Segment Start: Exercise materials
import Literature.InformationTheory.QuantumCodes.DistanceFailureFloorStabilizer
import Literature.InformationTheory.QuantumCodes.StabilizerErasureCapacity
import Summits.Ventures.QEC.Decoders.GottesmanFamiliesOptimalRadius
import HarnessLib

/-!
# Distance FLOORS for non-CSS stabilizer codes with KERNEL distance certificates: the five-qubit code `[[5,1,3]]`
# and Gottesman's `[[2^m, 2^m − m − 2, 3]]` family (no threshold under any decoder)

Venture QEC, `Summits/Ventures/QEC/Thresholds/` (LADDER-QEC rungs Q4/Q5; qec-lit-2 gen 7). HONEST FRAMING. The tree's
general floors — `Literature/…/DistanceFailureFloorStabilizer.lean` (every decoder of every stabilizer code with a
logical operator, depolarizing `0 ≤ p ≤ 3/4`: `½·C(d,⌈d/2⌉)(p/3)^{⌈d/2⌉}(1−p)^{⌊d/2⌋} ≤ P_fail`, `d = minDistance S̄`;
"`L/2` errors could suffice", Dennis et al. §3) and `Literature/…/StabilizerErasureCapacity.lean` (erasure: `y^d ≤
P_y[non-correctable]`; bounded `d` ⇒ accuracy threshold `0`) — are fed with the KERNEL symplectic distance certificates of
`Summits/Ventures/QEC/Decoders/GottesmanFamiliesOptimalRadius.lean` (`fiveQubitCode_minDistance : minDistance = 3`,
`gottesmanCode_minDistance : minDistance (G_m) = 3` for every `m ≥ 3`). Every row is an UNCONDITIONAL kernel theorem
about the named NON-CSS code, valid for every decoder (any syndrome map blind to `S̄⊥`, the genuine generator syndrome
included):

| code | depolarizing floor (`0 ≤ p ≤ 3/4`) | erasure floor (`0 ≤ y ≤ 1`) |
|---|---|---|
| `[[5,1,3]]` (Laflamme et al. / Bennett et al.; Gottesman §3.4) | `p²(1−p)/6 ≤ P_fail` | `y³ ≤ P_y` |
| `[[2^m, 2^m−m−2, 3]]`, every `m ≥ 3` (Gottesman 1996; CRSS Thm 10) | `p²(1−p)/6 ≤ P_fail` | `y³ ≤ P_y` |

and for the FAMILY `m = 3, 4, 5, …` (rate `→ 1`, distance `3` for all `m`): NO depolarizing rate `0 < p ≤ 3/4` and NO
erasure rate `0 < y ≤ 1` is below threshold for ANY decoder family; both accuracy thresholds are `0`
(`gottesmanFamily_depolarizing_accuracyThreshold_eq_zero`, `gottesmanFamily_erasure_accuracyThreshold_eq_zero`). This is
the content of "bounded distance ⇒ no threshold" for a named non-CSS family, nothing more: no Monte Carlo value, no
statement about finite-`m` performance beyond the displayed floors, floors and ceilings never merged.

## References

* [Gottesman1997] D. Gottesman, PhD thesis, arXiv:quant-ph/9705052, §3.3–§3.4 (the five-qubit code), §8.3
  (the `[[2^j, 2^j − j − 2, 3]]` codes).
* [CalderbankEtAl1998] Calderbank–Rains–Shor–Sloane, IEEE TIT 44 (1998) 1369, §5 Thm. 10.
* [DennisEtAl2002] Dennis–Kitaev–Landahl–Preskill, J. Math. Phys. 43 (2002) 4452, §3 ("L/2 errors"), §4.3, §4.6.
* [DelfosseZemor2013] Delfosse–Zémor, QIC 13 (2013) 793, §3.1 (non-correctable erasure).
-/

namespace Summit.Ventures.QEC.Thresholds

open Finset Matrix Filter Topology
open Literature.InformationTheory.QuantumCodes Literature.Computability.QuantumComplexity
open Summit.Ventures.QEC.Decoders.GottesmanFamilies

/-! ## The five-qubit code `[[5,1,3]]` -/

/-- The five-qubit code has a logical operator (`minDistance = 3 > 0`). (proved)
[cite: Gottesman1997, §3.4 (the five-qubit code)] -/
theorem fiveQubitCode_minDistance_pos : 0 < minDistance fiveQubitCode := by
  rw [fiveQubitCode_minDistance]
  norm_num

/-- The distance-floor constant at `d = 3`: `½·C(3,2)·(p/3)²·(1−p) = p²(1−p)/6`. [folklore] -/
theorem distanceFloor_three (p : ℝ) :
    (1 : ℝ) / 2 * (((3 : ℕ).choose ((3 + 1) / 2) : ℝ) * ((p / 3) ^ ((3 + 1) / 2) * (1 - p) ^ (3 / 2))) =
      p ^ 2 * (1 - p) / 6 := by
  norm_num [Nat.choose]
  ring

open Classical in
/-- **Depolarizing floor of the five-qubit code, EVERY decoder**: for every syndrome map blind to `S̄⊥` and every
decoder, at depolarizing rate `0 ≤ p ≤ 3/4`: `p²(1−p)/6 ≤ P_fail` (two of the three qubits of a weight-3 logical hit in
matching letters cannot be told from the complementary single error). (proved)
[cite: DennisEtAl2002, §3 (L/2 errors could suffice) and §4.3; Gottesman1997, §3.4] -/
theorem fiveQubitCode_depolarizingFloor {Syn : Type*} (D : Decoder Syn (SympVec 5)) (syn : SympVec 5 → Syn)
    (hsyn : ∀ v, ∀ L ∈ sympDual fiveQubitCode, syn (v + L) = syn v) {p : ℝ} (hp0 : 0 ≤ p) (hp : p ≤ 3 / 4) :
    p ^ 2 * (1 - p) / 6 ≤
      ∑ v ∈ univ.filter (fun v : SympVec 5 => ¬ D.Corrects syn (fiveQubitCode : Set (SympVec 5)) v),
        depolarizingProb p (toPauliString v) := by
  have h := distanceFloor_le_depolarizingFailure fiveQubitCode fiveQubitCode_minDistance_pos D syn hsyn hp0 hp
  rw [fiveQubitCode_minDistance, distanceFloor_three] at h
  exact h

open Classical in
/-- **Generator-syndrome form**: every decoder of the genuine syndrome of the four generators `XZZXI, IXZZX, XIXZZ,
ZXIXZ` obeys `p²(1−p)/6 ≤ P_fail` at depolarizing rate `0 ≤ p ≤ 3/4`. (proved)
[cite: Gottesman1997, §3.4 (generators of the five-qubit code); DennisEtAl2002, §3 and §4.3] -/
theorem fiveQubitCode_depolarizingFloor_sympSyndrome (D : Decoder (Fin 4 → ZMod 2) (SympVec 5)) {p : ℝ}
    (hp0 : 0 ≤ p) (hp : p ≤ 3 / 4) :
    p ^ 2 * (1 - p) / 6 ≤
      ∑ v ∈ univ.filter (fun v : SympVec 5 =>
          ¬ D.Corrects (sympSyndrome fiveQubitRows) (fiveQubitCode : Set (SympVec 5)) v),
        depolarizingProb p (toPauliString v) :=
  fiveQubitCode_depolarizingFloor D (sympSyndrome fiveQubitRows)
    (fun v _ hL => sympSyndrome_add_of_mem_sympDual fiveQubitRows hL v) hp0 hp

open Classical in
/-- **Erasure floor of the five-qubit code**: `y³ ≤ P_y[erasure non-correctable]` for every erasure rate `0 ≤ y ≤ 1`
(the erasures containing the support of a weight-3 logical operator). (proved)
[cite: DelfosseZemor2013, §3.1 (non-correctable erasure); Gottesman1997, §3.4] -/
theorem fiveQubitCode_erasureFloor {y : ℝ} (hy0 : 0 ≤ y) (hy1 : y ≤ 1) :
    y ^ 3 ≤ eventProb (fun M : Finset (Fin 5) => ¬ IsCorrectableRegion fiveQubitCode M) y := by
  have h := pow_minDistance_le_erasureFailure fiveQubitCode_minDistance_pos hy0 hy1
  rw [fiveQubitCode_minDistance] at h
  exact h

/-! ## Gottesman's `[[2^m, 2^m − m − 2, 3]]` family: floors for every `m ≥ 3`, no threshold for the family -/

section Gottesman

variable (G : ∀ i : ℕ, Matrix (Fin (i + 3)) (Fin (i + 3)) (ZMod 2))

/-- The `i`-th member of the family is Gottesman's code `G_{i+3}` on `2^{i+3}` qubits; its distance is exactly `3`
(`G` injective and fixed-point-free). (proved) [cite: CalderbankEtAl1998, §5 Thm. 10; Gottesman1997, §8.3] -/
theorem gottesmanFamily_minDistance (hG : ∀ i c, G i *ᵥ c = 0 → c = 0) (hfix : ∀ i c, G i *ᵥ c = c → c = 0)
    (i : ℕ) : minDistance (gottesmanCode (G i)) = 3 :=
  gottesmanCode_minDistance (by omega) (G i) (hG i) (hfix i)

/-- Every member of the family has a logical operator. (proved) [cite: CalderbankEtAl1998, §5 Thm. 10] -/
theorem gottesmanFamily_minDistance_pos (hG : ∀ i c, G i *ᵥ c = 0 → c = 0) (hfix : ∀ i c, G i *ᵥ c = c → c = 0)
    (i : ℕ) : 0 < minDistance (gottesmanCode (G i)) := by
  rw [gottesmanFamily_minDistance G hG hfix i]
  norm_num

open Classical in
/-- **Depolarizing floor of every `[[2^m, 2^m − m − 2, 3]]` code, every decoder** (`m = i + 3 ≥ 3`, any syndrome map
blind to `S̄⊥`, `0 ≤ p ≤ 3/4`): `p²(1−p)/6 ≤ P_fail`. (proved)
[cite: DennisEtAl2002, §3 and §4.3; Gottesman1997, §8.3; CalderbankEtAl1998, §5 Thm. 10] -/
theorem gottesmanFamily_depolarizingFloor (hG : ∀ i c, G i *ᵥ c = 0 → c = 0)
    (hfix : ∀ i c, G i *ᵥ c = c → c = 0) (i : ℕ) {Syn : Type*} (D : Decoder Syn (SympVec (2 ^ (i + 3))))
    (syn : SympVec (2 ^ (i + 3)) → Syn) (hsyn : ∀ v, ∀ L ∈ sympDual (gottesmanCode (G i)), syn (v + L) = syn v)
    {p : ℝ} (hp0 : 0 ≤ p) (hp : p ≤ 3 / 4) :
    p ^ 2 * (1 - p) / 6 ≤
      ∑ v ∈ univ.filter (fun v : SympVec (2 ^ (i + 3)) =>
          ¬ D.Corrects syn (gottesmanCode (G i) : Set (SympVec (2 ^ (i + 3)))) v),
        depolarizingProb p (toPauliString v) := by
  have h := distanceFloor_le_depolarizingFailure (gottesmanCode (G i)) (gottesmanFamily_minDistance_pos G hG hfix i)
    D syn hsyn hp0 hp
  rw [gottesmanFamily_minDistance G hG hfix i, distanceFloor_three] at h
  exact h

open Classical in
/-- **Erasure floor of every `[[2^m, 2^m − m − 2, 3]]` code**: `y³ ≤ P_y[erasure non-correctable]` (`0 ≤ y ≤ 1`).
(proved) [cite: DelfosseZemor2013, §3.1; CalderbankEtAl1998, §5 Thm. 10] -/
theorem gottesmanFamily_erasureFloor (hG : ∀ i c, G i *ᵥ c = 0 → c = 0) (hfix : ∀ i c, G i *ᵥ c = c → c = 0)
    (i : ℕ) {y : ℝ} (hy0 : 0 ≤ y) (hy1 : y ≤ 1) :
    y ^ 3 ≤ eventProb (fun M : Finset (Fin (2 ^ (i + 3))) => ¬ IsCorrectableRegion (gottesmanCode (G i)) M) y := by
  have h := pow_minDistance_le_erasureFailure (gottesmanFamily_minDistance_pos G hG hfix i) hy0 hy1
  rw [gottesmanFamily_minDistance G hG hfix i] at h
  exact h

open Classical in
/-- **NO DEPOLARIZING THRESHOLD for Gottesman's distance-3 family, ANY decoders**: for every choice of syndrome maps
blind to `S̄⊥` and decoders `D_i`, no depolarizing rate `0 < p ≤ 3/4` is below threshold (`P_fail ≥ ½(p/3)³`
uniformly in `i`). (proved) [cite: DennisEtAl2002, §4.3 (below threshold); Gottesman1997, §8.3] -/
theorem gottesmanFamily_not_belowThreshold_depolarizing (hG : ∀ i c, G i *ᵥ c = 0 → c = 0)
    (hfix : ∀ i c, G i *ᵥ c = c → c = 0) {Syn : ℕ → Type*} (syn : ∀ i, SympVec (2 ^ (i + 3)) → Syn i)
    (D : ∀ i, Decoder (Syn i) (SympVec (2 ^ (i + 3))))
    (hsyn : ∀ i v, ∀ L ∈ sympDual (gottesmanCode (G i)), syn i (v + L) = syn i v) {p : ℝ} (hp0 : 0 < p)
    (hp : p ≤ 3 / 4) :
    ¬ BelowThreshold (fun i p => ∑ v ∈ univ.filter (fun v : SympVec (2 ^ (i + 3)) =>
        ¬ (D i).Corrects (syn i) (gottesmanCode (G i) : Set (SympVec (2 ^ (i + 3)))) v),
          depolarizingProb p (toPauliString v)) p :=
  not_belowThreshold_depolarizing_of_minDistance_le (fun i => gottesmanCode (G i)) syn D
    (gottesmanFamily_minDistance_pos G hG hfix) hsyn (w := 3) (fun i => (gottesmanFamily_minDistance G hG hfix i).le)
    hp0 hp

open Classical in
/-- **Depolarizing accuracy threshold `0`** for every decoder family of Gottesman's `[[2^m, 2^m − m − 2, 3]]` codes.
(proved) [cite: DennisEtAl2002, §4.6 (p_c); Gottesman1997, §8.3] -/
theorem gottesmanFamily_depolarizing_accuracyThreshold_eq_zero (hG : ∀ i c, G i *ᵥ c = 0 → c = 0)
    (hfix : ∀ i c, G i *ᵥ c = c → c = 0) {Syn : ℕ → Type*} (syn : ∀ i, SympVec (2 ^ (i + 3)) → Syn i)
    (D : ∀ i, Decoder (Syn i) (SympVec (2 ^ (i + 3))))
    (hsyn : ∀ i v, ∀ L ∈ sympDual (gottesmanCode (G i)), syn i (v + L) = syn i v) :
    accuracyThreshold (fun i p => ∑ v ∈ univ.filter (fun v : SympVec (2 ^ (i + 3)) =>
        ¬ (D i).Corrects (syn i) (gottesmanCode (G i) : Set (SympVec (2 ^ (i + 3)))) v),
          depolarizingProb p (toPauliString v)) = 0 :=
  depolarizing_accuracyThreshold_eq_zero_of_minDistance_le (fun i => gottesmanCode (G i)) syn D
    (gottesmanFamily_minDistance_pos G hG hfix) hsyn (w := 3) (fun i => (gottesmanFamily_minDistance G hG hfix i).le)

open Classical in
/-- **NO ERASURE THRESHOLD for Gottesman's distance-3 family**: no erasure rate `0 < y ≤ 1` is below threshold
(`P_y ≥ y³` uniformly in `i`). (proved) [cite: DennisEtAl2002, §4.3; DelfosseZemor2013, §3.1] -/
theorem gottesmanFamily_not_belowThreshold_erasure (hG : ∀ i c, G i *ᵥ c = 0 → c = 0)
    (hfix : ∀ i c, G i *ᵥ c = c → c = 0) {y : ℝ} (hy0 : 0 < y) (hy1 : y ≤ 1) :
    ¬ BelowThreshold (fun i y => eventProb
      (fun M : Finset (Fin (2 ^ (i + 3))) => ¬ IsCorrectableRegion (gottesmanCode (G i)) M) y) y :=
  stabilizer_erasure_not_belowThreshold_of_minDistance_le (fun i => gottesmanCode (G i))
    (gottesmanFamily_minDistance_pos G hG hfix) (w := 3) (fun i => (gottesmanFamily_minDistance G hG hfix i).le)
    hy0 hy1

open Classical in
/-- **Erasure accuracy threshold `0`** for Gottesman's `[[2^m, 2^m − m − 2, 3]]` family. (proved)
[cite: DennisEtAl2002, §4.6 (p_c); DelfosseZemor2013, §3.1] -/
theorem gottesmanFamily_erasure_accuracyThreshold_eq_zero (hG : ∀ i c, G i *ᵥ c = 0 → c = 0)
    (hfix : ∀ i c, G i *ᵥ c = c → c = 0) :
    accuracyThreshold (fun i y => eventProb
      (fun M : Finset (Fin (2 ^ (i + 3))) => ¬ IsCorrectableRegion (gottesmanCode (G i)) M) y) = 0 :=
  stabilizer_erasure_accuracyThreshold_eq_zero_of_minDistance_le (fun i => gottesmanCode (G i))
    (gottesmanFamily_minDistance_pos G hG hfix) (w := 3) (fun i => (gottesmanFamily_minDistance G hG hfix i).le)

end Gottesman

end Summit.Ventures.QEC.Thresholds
Segment End: Exercise materials
Segment Start: Exercise materials
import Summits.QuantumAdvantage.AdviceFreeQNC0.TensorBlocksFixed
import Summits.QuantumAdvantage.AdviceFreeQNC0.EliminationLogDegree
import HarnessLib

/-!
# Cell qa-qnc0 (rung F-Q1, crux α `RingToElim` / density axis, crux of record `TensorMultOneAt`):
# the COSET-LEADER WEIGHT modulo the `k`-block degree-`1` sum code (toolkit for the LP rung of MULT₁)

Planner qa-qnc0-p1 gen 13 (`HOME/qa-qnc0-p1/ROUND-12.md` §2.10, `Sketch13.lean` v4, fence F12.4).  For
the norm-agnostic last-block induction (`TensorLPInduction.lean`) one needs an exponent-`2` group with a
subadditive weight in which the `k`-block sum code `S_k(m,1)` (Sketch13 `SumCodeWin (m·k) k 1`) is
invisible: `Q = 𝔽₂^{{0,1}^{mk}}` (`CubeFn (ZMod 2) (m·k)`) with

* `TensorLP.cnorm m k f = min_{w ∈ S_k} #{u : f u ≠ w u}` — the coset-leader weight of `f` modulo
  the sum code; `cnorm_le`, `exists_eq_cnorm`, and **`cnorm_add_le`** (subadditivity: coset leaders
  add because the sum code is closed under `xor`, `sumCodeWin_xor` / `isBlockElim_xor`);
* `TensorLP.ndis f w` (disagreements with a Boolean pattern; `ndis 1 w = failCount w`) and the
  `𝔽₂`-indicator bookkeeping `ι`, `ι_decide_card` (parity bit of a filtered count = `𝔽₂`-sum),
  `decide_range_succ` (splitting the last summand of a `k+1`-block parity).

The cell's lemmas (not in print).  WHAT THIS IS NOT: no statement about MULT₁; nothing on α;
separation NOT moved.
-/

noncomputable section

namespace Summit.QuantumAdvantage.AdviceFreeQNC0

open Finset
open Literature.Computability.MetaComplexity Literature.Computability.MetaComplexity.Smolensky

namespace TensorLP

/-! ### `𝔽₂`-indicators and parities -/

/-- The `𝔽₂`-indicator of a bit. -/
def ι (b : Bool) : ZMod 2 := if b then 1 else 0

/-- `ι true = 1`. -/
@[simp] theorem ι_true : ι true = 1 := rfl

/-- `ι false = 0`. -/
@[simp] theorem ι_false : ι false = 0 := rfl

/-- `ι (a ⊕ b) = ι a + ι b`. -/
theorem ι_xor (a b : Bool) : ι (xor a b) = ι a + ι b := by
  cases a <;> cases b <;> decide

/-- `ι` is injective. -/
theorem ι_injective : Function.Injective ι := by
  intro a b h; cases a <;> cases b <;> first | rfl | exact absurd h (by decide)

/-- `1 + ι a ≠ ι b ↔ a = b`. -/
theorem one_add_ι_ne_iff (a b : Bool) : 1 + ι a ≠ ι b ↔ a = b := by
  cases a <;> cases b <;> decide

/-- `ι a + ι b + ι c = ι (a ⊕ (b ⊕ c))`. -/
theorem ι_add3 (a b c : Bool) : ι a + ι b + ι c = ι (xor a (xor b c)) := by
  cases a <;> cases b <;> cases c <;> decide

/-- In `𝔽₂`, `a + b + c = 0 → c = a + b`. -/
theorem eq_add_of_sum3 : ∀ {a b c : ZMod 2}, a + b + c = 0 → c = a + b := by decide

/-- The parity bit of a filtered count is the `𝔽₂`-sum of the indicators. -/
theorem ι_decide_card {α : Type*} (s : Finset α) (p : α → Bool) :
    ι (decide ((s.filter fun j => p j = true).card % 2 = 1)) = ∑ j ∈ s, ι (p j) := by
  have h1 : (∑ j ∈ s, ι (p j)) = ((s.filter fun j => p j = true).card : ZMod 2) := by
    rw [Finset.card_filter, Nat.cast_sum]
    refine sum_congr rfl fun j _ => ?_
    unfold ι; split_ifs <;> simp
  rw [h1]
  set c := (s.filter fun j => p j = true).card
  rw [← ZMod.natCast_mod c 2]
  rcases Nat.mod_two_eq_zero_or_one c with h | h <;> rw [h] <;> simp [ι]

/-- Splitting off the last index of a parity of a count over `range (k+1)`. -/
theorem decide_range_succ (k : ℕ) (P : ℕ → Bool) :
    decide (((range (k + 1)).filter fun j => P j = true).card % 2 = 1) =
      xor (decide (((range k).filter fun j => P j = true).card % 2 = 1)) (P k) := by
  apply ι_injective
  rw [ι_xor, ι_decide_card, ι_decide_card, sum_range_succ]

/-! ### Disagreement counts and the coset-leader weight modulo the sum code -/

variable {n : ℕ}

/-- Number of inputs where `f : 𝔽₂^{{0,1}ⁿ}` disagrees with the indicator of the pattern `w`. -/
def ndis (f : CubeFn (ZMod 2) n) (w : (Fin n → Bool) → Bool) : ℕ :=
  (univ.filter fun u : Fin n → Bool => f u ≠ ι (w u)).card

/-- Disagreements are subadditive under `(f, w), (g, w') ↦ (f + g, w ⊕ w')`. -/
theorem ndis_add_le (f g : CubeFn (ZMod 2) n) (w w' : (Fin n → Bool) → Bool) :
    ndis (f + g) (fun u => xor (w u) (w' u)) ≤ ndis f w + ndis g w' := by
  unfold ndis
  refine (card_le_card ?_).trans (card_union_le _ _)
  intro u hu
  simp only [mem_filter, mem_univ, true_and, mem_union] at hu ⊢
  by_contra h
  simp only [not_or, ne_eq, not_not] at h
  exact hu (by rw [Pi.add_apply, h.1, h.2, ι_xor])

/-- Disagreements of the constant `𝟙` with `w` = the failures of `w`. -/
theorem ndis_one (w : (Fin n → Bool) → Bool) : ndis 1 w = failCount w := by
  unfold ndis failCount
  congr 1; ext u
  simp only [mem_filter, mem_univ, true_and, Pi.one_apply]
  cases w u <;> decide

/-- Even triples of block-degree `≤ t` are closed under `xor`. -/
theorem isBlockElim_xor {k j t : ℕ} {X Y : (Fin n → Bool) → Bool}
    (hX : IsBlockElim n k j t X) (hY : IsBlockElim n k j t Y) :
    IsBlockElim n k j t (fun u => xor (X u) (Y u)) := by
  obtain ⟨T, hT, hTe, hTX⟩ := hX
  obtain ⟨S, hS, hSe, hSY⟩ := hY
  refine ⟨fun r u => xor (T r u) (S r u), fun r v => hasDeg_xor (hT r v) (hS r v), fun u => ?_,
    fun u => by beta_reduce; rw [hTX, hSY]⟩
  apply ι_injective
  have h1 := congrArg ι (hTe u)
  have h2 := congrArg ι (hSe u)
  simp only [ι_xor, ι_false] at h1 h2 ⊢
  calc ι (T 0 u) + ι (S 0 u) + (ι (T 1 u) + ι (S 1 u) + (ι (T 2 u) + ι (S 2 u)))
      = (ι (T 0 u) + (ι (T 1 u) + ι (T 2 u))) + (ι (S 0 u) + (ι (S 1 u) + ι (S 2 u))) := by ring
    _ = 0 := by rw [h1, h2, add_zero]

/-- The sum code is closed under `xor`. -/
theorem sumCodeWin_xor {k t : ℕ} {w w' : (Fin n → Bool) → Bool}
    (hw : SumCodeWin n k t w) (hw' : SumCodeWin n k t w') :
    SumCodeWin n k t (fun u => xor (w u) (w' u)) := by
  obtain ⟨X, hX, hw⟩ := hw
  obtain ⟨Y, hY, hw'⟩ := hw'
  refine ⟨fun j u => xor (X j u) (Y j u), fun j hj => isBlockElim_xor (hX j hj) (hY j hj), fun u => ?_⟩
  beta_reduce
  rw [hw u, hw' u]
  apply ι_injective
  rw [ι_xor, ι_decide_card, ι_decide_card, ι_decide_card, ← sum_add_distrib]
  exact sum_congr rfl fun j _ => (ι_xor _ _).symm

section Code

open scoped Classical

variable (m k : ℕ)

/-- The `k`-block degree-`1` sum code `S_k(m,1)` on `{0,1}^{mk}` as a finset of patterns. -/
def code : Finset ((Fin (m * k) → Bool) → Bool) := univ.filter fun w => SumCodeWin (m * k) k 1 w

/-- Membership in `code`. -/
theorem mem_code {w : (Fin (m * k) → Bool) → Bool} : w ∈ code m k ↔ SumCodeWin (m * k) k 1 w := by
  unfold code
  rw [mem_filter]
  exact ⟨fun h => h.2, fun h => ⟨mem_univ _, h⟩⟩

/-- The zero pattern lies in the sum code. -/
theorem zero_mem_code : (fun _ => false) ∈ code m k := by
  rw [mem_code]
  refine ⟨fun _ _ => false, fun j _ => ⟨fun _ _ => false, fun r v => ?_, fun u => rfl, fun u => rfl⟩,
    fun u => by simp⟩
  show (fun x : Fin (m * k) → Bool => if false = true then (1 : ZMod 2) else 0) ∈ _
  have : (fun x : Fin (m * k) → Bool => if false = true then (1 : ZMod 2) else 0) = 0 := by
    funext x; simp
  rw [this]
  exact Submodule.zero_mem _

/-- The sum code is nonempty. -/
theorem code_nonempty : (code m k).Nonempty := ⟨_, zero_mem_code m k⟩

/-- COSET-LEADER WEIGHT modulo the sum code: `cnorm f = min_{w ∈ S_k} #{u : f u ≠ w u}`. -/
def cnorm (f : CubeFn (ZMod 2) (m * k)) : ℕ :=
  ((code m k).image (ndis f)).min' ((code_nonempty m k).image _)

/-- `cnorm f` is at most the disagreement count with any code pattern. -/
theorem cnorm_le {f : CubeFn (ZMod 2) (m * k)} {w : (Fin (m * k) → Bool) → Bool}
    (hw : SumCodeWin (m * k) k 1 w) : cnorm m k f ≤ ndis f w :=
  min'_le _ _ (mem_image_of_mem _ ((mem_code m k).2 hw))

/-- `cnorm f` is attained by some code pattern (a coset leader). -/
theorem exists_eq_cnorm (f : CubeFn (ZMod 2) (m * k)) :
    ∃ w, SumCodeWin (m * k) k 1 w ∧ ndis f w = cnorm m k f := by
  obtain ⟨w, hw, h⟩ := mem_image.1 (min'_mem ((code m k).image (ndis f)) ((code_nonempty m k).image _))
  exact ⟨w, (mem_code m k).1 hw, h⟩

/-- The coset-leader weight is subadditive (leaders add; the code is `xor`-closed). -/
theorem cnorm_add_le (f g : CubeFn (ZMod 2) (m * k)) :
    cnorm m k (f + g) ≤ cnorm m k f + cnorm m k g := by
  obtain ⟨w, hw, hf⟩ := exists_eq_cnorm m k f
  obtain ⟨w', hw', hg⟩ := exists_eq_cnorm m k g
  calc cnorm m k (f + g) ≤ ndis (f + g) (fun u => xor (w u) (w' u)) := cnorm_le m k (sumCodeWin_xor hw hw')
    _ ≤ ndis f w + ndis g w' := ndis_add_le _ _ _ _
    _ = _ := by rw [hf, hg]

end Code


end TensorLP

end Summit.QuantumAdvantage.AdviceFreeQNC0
Segment End: Exercise materials
→ What you need to do
Look above for the line holding "coset leader). -/", then set down exactly that line and every line after it up to and including the line holding "rw [hf, hg]", with nothing else.

→ Solved exercise
/-- `cnorm f` is attained by some code pattern (a coset leader). -/
theorem exists_eq_cnorm (f : CubeFn (ZMod 2) (m * k)) :
    ∃ w, SumCodeWin (m * k) k 1 w ∧ ndis f w = cnorm m k f := by
  obtain ⟨w, hw, h⟩ := mem_image.1 (min'_mem ((code m k).image (ndis f)) ((code_nonempty m k).image _))
  exact ⟨w, (mem_code m k).1 hw, h⟩

/-- The coset-leader weight is subadditive (leaders add; the code is `xor`-closed). -/
theorem cnorm_add_le (f g : CubeFn (ZMod 2) (m * k)) :
    cnorm m k (f + g) ≤ cnorm m k f + cnorm m k g := by
  obtain ⟨w, hw, hf⟩ := exists_eq_cnorm m k f
  obtain ⟨w', hw', hg⟩ := exists_eq_cnorm m k g
  calc cnorm m k (f + g) ≤ ndis (f + g) (fun u => xor (w u) (w' u)) := cnorm_le m k (sumCodeWin_xor hw hw')
    _ ≤ ndis f w + ndis g w' := ndis_add_le _ _ _ _
    _ = _ := by rw [hf, hg]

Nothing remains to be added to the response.